How does the antibody affinity for S1 (16-685) compare to other spike protein domains?
Comparative analyses of antibody responses to different spike protein domains reveal significant differences in binding affinity and neutralization capacity:
Surprisingly, immunization with the RBD domain (aa 319-541) induces antibodies with approximately 5-fold higher affinity (slower dissociation rates) against full spike ectodomain (S1+S2), S1 domain, and RBD itself compared to antibodies generated by immunization with the other domains . This suggests that focusing the immune response on the RBD may generate higher quality antibodies than using larger spike protein constructs.

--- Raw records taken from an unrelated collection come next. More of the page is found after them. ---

import Mathlib
import Summits.Ventures.PercRepro2.SwOutCrossJunctionThm
import Summits.Ventures.PercRepro2.SwOutCrossJunctionRealG
import Summits.Ventures.PercRepro2.SwOutCrossJunctionReadG

/-!
# THEOREM A_cross FOR ANY CROSS GRAPH WHOSE RECORD HAS THE INEQUALITY (blind cell PercRepro2,
night-4 g25, 2026-08-28; proofs/NIGHT4-G25.md §4)

The class partition of `SwOutCrossJunctionThm` (the key `keyX`, the blocks `blockOfX`) assembled
through `rigidOK_of_blocks` with the two connectivity-free ingredients: a core-kind point is in the
block of its base (`mem_blockX_baseX'`) and the block satisfies the rigid inequality
(`card_blockX_le'`, from the abstract inequality `IneqAll G` of the record).
**`rigidOK_of_crossJunction'`**: the rigid inequality on every class of a junction whose dropped
vertices form ANY cross-edge graph `G` with `IneqAll G` — in particular (`SwOutCrossJunctionSwG`)
TWO connected components.
-/

namespace Summit.Ventures.PercRepro2

namespace CrossArm

open Hull LocRows

universe uV

variable {V : Type uV} {E : Type*} [Fintype E] [DecidableEq E]

open scoped Classical

variable {ends : E → Sym2 V} {X : Type*} [Fintype X] {U : Set V} {ξ : Config E} {l h o u : V}
  {p : X → V} {G : SimpleGraph X} [DecidableRel G.Adj]

variable (hj : CrossJunction ends U h u p G o) (hl : l ∉ U) (hineq : IneqAll G V)
include hj hl

omit hineq in
/-- A `Q`-point that is not of the mixed kind is core-free (any cross graph). -/
lemma CrossJunction.coreFree_of_not_mixed' {ζ : Config E} (hζ : ζ ∈ swOutSide ends l h o U ξ)
    (hm : ¬ MixedKindX ends U ξ l h o u p G ζ) : CoreFree ends ζ h := by
  by_cases hu : u ∉ hull ends ζ h
  · exact coreFree_of_u_notMem_hull hj.hout hζ hu
  rw [not_not] at hu
  by_cases hk : hull ends ζ u ⊆ U
  · exfalso
    exact hm ⟨ζ, hζ, ⟨hu, hk⟩, hj.mem_blockX_baseX' hl hζ ⟨hu, hk⟩⟩
  · exact coreFree_of_escaping hj.hout hζ hk

omit hineq in
/-- **Every `Q`-point lies in the block of its key** (any cross graph). -/
theorem CrossJunction.mem_blockOfX_keyX' {ζ : Config E} (hζ : ζ ∈ swOutSide ends l h o U ξ) :
    ζ ∈ blockOfX ends h u p G (keyX ends U ξ l h o u p G ζ) := by
  by_cases hm : MixedKindX ends U ξ l h o u p G ζ
  · rw [keyX_of_mixed hm]
    obtain ⟨ζ₀, hζ₀, hk₀, hmem⟩ := hm
    show ζ ∈ blockX ends h u p G (baseX ends h u p ζ)
    rw [hj.baseX_eq_of_mem_blockX hl hζ₀ hk₀ hmem]
    exact hmem
  · rw [keyX_of_plain hm]
    have hc : CoreFree ends ζ h := hj.coreFree_of_not_mixed' hl hζ hm
    obtain ⟨ω, hω⟩ := exists_orbitReal_eq (ζ₀ := allRed ends ζ h) hc rfl
    show ζ ∈ orbit ends (allRed ends ζ h) h
    simp only [orbit, Finset.mem_image, Finset.mem_univ, true_and]
    exact ⟨ω, hω⟩

omit hineq in
/-- **Every `Q`-point of the block of a `Q`-point lies in the class with the same key** (any
cross graph). -/
theorem CrossJunction.keyX_eq_of_mem_blockOfX' {ζ : Config E} (hζ : ζ ∈ swOutSide ends l h o U ξ)
    {ζ' : Config E} (hζ' : ζ' ∈ blockOfX ends h u p G (keyX ends U ξ l h o u p G ζ))
    (hQ : ζ' ∈ tgtU ends l h {S : Set V | o ∈ S}) :
    ζ' ∈ swOutSide ends l h o U ξ ∧ keyX ends U ξ l h o u p G ζ' = keyX ends U ξ l h o u p G ζ := by
  by_cases hm : MixedKindX ends U ξ l h o u p G ζ
  · rw [keyX_of_mixed hm] at hζ' ⊢
    obtain ⟨ζ₀, hζ₀, hk₀, hmem⟩ := hm
    have hb' : ζ' ∈ blockX ends h u p G (baseX ends h u p ζ₀) := by
      have := hζ'
      rwa [show blockOfX ends h u p G (Sum.inr (baseX ends h u p ζ)) = blockX ends h u p G (baseX ends h u p ζ)
        from rfl, hj.baseX_eq_of_mem_blockX hl hζ₀ hk₀ hmem] at this
    have hm' : MixedKindX ends U ξ l h o u p G ζ' := ⟨ζ₀, hζ₀, hk₀, hb'⟩
    refine ⟨mem_swOutSide.2 ⟨hQ, hj.mem_outClass_of_mem_blockX hl hζ₀ hk₀ hb'⟩, ?_⟩
    rw [keyX_of_mixed hm', hj.baseX_eq_of_mem_blockX hl hζ₀ hk₀ hb',
      hj.baseX_eq_of_mem_blockX hl hζ₀ hk₀ hmem]
  · rw [keyX_of_plain hm] at hζ' ⊢
    have hc : CoreFree ends ζ h := hj.coreFree_of_not_mixed' hl hζ hm
    have hc₀ : CoreFree ends (allRed ends ζ h) h := coreFree_allRed hc
    have hcl₀ : allRed ends ζ h ∈ outClass ends U h ξ :=
      allRed_mem_outClass (mem_swOutSide.1 hζ).2 hc
    have hmem := hζ'
    simp only [blockOfX, orbit, Finset.mem_image, Finset.mem_univ, true_and] at hmem
    obtain ⟨ω', rfl⟩ := hmem
    have hζ'cl : orbitReal ends (allRed ends ζ h) h ω' ∈ swOutSide ends l h o U ξ :=
      mem_swOutSide.2 ⟨hQ, orbitReal_mem_outClass hc₀ hcl₀ ω'⟩
    have hc' : CoreFree ends (orbitReal ends (allRed ends ζ h) h ω') h := coreFree_orbitReal hc₀ ω'
    have hall : allRed ends (orbitReal ends (allRed ends ζ h) h ω') h = allRed ends ζ h := by
      rw [allRed_orbitReal hc₀, allRed_idem hc]
    have hζorb : ζ ∈ orbit ends (allRed ends (orbitReal ends (allRed ends ζ h) h ω') h) h := by
      rw [hall]
      obtain ⟨ω, hω⟩ := exists_orbitReal_eq (ζ₀ := allRed ends ζ h) hc rfl
      simp only [orbit, Finset.mem_image, Finset.mem_univ, true_and]
      exact ⟨ω, hω⟩
    -- a point of the mixed kind in the orbit would put `ζ` into its block
    have hm' : ¬ MixedKindX ends U ξ l h o u p G (orbitReal ends (allRed ends ζ h) h ω') := by
      rintro ⟨ζ₀, hζ₀, hk₀, hmem⟩
      exact hm ⟨ζ₀, hζ₀, hk₀, hj.mem_blockX_of_mem_orbit hl hζ₀ hk₀ hmem hc' hζorb⟩
    exact ⟨hζ'cl, by rw [keyX_of_plain hm', hall]⟩

include hineq

/-- **Every block of a `Q`-point satisfies the rigid inequality** (any cross graph with the
inequality). -/
theorem CrossJunction.card_blockOfX_le' {ζ : Config E} (hζ : ζ ∈ swOutSide ends l h o U ξ)
    {𝓔 : Set (Set E)} (h𝓔 : IsUpperSet 𝓔) :
    ((blockOfX ends h u p G (keyX ends U ξ l h o u p G ζ)).filter fun ζ' =>
        ζ' ∈ tgtU ends l h {S : Set V | o ∈ S} ∧ redEdges ends ζ' h ∈ 𝓔).card ≤
      ((blockOfX ends h u p G (keyX ends U ξ l h o u p G ζ)).filter fun ζ' =>
        ζ' ∈ tgtU ends l h {S : Set V | o ∈ S} ∧ blueEdges ends ζ' h ∈ 𝓔).card := by
  by_cases hm : MixedKindX ends U ξ l h o u p G ζ
  · rw [keyX_of_mixed hm]
    obtain ⟨ζ₀, hζ₀, hk₀, hmem⟩ := hm
    show ((blockX ends h u p G (baseX ends h u p ζ)).filter _).card ≤
      ((blockX ends h u p G (baseX ends h u p ζ)).filter _).card
    rw [hj.baseX_eq_of_mem_blockX hl hζ₀ hk₀ hmem]
    exact hj.card_blockX_le' hl hζ₀ hk₀ hineq h𝓔
  · rw [keyX_of_plain hm]
    have hc : CoreFree ends ζ h := hj.coreFree_of_not_mixed' hl hζ hm
    have hc₀ : CoreFree ends (allRed ends ζ h) h := coreFree_allRed hc
    have hcl₀ : allRed ends ζ h ∈ outClass ends U h ξ :=
      allRed_mem_outClass (mem_swOutSide.1 hζ).2 hc
    exact card_orbit_le hc₀ hj.hloop_h hcl₀ hl h𝓔

/-- **THEOREM A_cross FOR ANY CROSS GRAPH WITH THE INEQUALITY: the rigid inequality on every
cross-junction class**, for every outside colouring. -/
theorem CrossJunction.rigidOK_of_crossJunction' : RigidOK ends l h o U ξ :=
  rigidOK_of_blocks ξ (keyX ends U ξ l h o u p G) (blockOfX ends h u p G)
    (fun _ hζ => hj.mem_blockOfX_keyX' hl hζ)
    (fun _ hζ _ hζ' hQ => hj.keyX_eq_of_mem_blockOfX' hl hζ hζ' hQ)
    (fun _ hζ _ h𝓔 => hj.card_blockOfX_le' hl hineq hζ h𝓔)

end CrossArm

end Summit.Ventures.PercRepro2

In neutralization assays, sera from rabbits immunized with S1+S2-ectodomain, S1, and RBD (but not S2) demonstrated 50-60% virus neutralization after a single vaccination, and remarkably high (93-98%) virus inhibition following a second vaccination . These findings have significant implications for vaccine design, suggesting that RBD-focused immunogens may be particularly effective at generating high-affinity neutralizing antibodies.
What is the significance of the CendR motif (682RRAR685) in S1 domain functionality?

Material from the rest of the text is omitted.